4 - The vascular stalk elongates and migrates into the surrounding stroma to link with other stalks, forming new vessels.
- MMPs assist in the degradation of surrounding ECM and connective tissue to facilitate stalk migration.
Describe the process of connective tissue deposition during scar tissue formation.
What is the purpose of this process?
How does the scar change as it matures?
- As granulation tissue matures, fibroblasts begin to deposit connective tissue in a process known as fibroplasia. The connective tissue is deposited with little structural organisation.
- The connective tissue is primarily composed of collagen, but also contains proteoglycans and elastin.
- Fibroplasia is primarily regulated by TGF-beta, which is released by inflammatory cells such as M2 macrophages.
- The purpose of fibroplasia is to increase the structural integrity of the damaged tissue.
- As the scar matures:
1 - The connective tissue takes on a more organised horizontal structure.

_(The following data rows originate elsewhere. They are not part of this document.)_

import Summits.CriticalPhenomena.SAWScalingLimit.Theses.SAWRingGibbsDescent

/-!
# Line `common-pin-triangle` — typed decomposition of the crux `DomainContinuity`
(stmt-CriticalPhenomena-11309, route SAWRingGibbsDescent; crux-strategist BC2 redirect)

`DomainContinuity` (joint continuity of the critical SAW law in (wall, pins), uniformly in the
mesh) is cut along the Moore–Osgood seam "joint continuity ⇐ continuity in each variable at a
common anchor + a uniform modulus":

* `PinLocality` (crux, EndpointLocality): along a wall sequence `Ws n → W` (simple limit wall) the
  critical SAW law of `Ws n` is insensitive to WHICH lattice pins within `ρ` of the marks are
  used (pins in one component), uniformly in `n ≥ N` and `δ < δ₀` (a modulus `ε ↦ ρ`); the
  constant sequence gives the same for `W`.
* `CommonPinWallContinuity` (crux, NoHugging): for the SAME lattice pins, joined in both graphs and
  `s`-deep in both domains, the laws in `Ws n` and in `W` merge, uniformly — pure wall sensitivity,
  no pin change (by the exact lattice restriction identity this is two collar-exit estimates).
* `CommonPinsExist` (support, lattice geometry of Jordan domains): whenever `Ws n` and `W` both
  have a joined pin pair near the marks, they have a COMMON one, `s`-deep in both domains, joined in
  both graphs and to the given pairs (`s = s(ρ)` uniform in `n`: an inradius ball of `W ∩ B(pt, ρ/2)`
  lies in every `Ws n`, `n ≥ N`, by the tracking lemma, and in both bulks).

`DomainContinuity_of` is the ε/3-assembly: anchor at a common pin pair `(c, d)` supplied by
`CommonPinsExist`, move the given pins of `Ws n` to `(c, d)` by `PinLocality`, cross from `Ws n`
to `W` at `(c, d)` by `CommonPinWallContinuity`, and move `(c, d)` to `(a δ, b δ)` inside `W` by
`PinLocality` for the constant wall sequence; the radii are threaded so that every application
is licensed (`σ ≤ ρ' ∧ σ ≤ ρ_P`, `ρ ≤ ρ_P ∧ ρ ≤ ρ_Q`), and the mesh threshold also absorbs the
eventual `σ`-closeness of all pins (extracted from `𝓝[>] 0`).
-/

noncomputable section

namespace Summit.CriticalPhenomena.SAWScalingLimit.Cruxes.DomainContinuity.CommonPinTriangle

open Filter Topology
open Summit.CriticalPhenomena.SAWScalingLimit.Theses.SAWRingGibbsDescent (DomainContinuity)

This dynamic remodelling is controlled by matrix metalloproteinases and their inhibitors.
2 - Fibroblasts decrease in size as they become less metabolically active.
3 - Some fibroblasts develop properties of smooth muscle cells as they differentiate into myofibroblasts to allow contraction of the wound, decreasing the size of the site of injury.
Describe the two types of skin healing.
1 - Skin healing by primary intention:
- Skin healing by primary intention occurs where there are small defects that can be closed by sutures (e.g. surgical wounds).
- Damage healed by primary intention is limited to a small amount of the epidermis and basement membrane.
- Healing by primary intention is relatively quick and leaves minimal scarring.
2 - Skin healing by secondary intention:
- Skin healing by primary intention occurs where there are large defects that cannot be closed (e.g. following severe trauma).
- Re-epithelialisation occurs first along the base of the defect and moves upwards.
- Healing by secondary intention is relatively slow, and involves more inflammation, granulation tissue, fibroplasia and, ultimately, more scarring.
- A skin graft can be used to aid healing in healing by secondary intention.
List 4 systemic factors and 4 local factors influencing wound healing.
Systemic factors influencing wound healing:
1 - Nutrition.
2 - Metabolic status.
3 - Circulatory status (e.g. diabetes impedes peripheral blood flow).
4 - Hormones.
Local factors influencing wound healing:
1 - Local blood supply.
2 - Infection.
3 - Presence of foreign bodies.
4 - Mechanical factors.
How does wound strength change over time?
- Wound strength after 1 week is 10% of the original tissue strength.
- This changes to 50-60% at 1 month.
- Tissue strength plateaus at 70-80% after 3 months, never reaching 100% of the original tissue strength.
List 3 examples of pathological healing in the skin.
1 - Keloid scars.
- These most often occur in people with darker skin following relatively minor trauma such as ear piercings or minor surgery.
- Histologically, keloid scars appear as thick deposits of collagen, losing the normal wave appearance.
- Freezing keloid scars early in development can stop their growth, but excision may just result in the formation of another keloid scar.
2 - Contractures.
- These occur in patients that have experienced large burn injuries, and the scar tissue deposited into the skin prevents normal movement.
3 - Chronic ulcers.
- These occur where (even relatively minor) injuries occur at regions with compromised blood supply.
- The lack of blood prevents the healing process altogether, leaving the wound vulnerable to infection.
What is cirrhosis?
- Cirrhosis is the typical response of the liver to prolonged severe injury.
- It is characterised by nodules of regenerating hepatocytes surrounded by fibrous tissue.
- Fibrosis distorts the liver architecture and damages the vasculature, impairing liver function.